SANIKLAR TAHLİYE VE BERAAT TALEP ETTİ
Yıldız savunmasının ardından sanıkların taleplerine geçildi. Tutuklu sanıklar tahliyelerini talep ederken, tutuksuz sanıklar da suç vasfının değişmesi dolayısıyla dosyalarının davadan ayrılmasını ve beraatlerini talep ettiler. Dink Ailesi Avukatlarından Hakan Bakırcıoğlu da mahkemeden, dönemin İstanbul İl Jandarma Komutanı Ünal Karaosmanoğlu, İstanbul İl Jandarma İstihbarat Şube Müdürü Aycan Oktaylar, Aşırı Sağ Faaliyetler (ASAF) Tim Komutanı Serkan Özel’in dinlenmesini talep etti. Dönemin İstanbul Emniyet Müdürü Celalettin Cerrah’ın cinayet öncesi aylık il emniyet ve koordinasyon toplantısında Dink’in durumunun konuşulup değerlendirildiğini ve bu toplantıda dönemin İstanbul MİT Bölge Başkanı Ahmet Köksoy’un da olduğu beyanını hatırlatan Bakırcıoğlu, Köksoy’un da dinlenmesini talep etti.
DURUŞMA TEMMUZ’A ERTELENDİ
Ara kararını açıklayan mahkeme, dönemin Mülkiye Başmüfettişi Şükrü Yıldız‘ın tahliyesine karar verdi. Ayrıca Yıldız hakkında yurt dışına çıkış yasağı konuldu. Mahkeme, tutuksuz sanıkların avukatlarının tefrik taleplerinin reddine karar verdi. Dink Ailesi Avukatlarından Hakan Bakırcıoğlu’nun dönemin İstanbul MİT Bölge Başkanı Ahmet Köksoy’un tanık olarak dinlenmesi yönündeki talebinin daha sonra değerlendirilmesine karar veren mahkeme, Köksoy’un adres ve kimlik bilgilerinin araştırılarak bildirilmesi için MİT Müsteşarlığına müzekkere yazılmasına karar verdi. Bir sonraki duruşma 10, 11, 12 Temmuz’a ertelendi. Öte yandan mahkeme, sanıkların tutukluluk durumlarının 12 Haziran’da celse açılıp değerlendirilmesine karar verdi.

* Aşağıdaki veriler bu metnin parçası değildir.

import Summits.BirchSwinnertonDyer.BirchSwinnertonDyer.Theorems.ResidualThetaTransportAtTwoSignedMuVanishingAtTwoPlusSel2
import Summits.BirchSwinnertonDyer.BirchSwinnertonDyer.Theorems.ResidualThetaTransportAtTwoSignedMuSeedAtTwoPlusSplitFiniteness
import Literature.NumberTheory.EllipticCurves.Kato2004.Condition1252

/-!
# Line `kato-big-image-member` for crux `SignedMuSeedAtTwoPlus` (stmt-BirchSwinnertonDyer-21438) — crux-ideate r1 k1 (g7)

USE THE SEED'S `∃ A`: MOVE THE CLASS ONTO KATO'S BIG-IMAGE LOCUS, THEN READ THE EULER-SYSTEM DIVISIBILITY
`μ`-EXACTLY AT THE ONE EXCLUDED PRIME `𝔭 = (2)`.

The crux asks, per habitat⁺ curve `W` (non-CM, `r_an = 0`, good supersingular at `2`, `a₂ = 0`, `Δ_W < 0`), for
SOME congruent member `A` (same mod-2 Galois module, good supersingular at `2`, `a₂(A) = 0`) whose plus signed Selmer
duals over the cyclotomic `ℤ₂`-tower are torsion with `μ = 0`. Every other registered line takes `A := W` (or searches
members for a finite CERTIFICATE). This line chooses `A` to satisfy a HYPOTHESIS OF A THEOREM SCHEME instead:

* **S1 (member selection).** On the habitat `Δ ≡ 5 (mod 8)` up to odd squares (good supersingular reduction at `2`
  makes `ℚ₂(W[2])` a ramified `S₃`-extension with quadratic resolvent `ℚ₂(√-3)`), so `ℚ(√Δ)` is linearly disjoint from
  `ℚ(ζ_{2^∞})` and, by Dokchitser–Dokchitser (Math. Z. 272 (2012), Thm.: `ρ̄₄` onto ⟺ `ρ̄₂` onto ∧ `Δ ∉ -ℚ×²` ∧
  `j ≠ -4t³(t+8)`; `ρ̄₈` onto ⟺ `ρ̄₄` onto ∧ `Δ ∉ ±2ℚ×²`; onto mod `8` ⟹ onto `2`-adically), FULL `2`-ADIC IMAGE of a
  member `A` of the class ⟺ `j(A) ∉ {-4t³(t+8) : t ∈ ℚ}` — ONE THIN CONDITION on the twisted level-2 line
  `X_W(2) ≅ ℙ¹`. Hilbert irreducibility with a `2`-adic box (same reduction type and `a₂ = 0` as `W`) and a quadratic
  twist by `d ≡ 1 (mod 8)` with `L(A^d,1) ≠ 0` (Friedberg–Hoffstein; the twist keeps `A[2]`, the local curve at `2`,
  the sign of `Δ` and the `SL₂`-part of the image) give a habitat⁺ member `A` with Kato's condition (12.5.2):
  `Kato2004.ImageContainsSL2 A 2`. The catalogued barrier `EulerSystemBigImageAtSmallImage` is thereby DISCHARGED BY
  CHOICE instead of suffered (the parent card `kato` states KATO-INT@2 for `W` itself and concedes the small-image
  classes; the route's K3 is typed "up to `2^m`" for the same reason).
* **S2 (THE LEVER, research: Kato's Thm 13.4(3) at the excluded prime `𝔭 = (2)`, `μ`-slice only).** For such an `A`
  Kato's zeta element `z` is an integral `Λ`-adic Euler system for `T₂A` on the cyclotomic `ℤ₂`-tower (Kurihara–Otsuki
  2006 p. 564), `𝐇¹` is `Λ`-free of rank one (`A(ℚ_∞)[2] = 0`), and (12.5.2) holds INTEGRALLY. FLAT (the sibling crux
  21437 in scalar form `v₂(ϖ) + μ(Lminus) = 0`) makes `z` `2`-PRIMITIVE, `z ∉ 2·𝐇¹`, through the plus Coleman map and
  the `μ`-exact explicit reciprocity law at `2` (the same port input as line `pt-trivial-half` S1). The `𝔽₂⟦T⟧`-slice
  of the Kolyvagin-system bound — "a `Λ`-adic Kolyvagin system that is non-zero modulo `2` forces `μ(𝐇²) = 0`", i.e.
  `length_{(2)}(𝐇²) ≤ length_{(2)}(𝐇¹/Λz) = 0`, the one height-one prime Kato's 13.4(3) excludes by "Assume further
  `p ≠ 2`" (Astérisque 295 p. 226) — then gives `μ(X_fine(A/ℚ_∞)) = 0`, i.e. `Sel₀(ℚ_∞, A[2^∞])[2]` finite: residual
  Conjecture A at `2` FOR THE CHOSEN MEMBER. This is the (F)-half that `fine-plus-split` / `sign-dichotomy` /
  `theta-symbol-seed` / `pt-trivial-half` all leave as "residual Conjecture A at 2 on the whole habitat⁺" with no
  mechanism (or a class-number certificate); here it is paid by the NON-trivial half of Poitou–Tate on a locus where an
  Euler-system mechanism exists, and S1 moves every class into that locus. For `p` odd the implication
  FLAT ⟹ `μ(X^±) = 0` ⟹ Conjecture A is standard (Kato 17.4 + Kobayashi 2003 Thm 1.3 (i); Coates–Sujatha); the port
  replaces `p ≠ 2` by: residual image `GL₂(𝔽₂) = S₃` acting on `A[2]` as the Steinberg module (cohomologically trivial),
  `τ` = a transvection in `SL₂(ℤ₂) ⊂ ρ(G_{ℚ(ζ_{2^∞})})`, and the finite (not zero: Lawson–Wuthrich 2016) error group
  `H¹(ℚ(A[2^∞])/ℚ, A[2^∞])`, which is pseudo-null in the `Λ`-adic limit. Only the UPPER bound modulo `2` is used: no
  self-duality sign, no parity, no `λ`.
* **S3–S5 (shared VERBATIM with line `pt-trivial-half`):** FLAT ⟹ the plus-local half (trivial half of Poitou–Tate +
  explicit reciprocity at `2`), the analytic supply at level `N_A`, and the sibling crux 21437 `SignedMuAnalyticAtTwoPlus`
  BY NAME (it applies to `A` because S1 delivers `A` habitat⁺).

Composition (no `sorry` outside the stubs): S1 gives `(A, e)`; S4 the data `(f, ϖ, L±)`; S5 FLAT in scalar form via the
tree's `signedMuAnalyticAtTwoPlus_iff_padicValRat_add_mu_eq_zero`; S2 (every cyclotomic `κ'`) + S3 feed the LANDED split
`SignedMuAtTwo.FineSplit.splitFiniteness` (p596845) ⟹ `Sel⁺(A/ℚ_∞)[2]` finite ⟹ torsion + `μ = 0` for every finitely
generated plus datum by the SEL2 door `isTorsion_and_mu_eq_zero_iff_finite_selmer_pTorsion` (p580570) ⟹ the crux with
`(A, e)`. Repair census of the stuck stub `stub_residualSeedAtTwo` (birth v4.5): it asked for the seed with NO mechanism
("from print": dead — nothing printed at `p = 2`); this line supplies a mechanism whose only `p = 2`-specific inputs are
isolated in S2 and whose image hypothesis is met by construction (S1), not assumed of `W`.
BSD is not proved by any of this: `L(A,1) ≠ 0` enters through `r_an(A) = 0` (S1) and FLAT.
-/

open WeierstrassCurve Literature.NumberTheory.EllipticCurves
open Literature.NumberTheory.EllipticCurves.Kobayashi2003
open Literature.NumberTheory.EllipticCurves.Rank1Residual
open Literature.NumberTheory.EllipticCurves.ModularForms
open Summit.BirchSwinnertonDyer.Rank1Residual.Supersingular Summit.BirchSwinnertonDyer.Rank1Residual.X1
open Summit.BirchSwinnertonDyer.BirchSwinnertonDyer.Theses.ResidualThetaTransportAtTwo
open scoped MatrixGroups ModularForm
open CongruenceSubgroup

DAHA ÖNCE TAHLİYE EDİLENLERİN İŞİMLERİ ŞÖYLE:
Daha önce eski Trabzon Emniyet Müdürü Reşat Altay’ın FETÖ tutuklusu olan eşi eski polis memuru Filiz Altay’ın itirafçı olduktan sonra tahliye edilmişti. Dönemin Samsun İl Jandarma Komutanlığı Asayiş Şube Müdürü emekli Yarbay Atilla Güçlüoğlu, suç döneminde Samsun Jandarma Komutanlığı’nda görevli Yüzbaşı Murat Bayrak, Astsubay Birol Ustaoğlu ve Astsubay Yüksel Avan’ın tahliyesine karar verilmişti.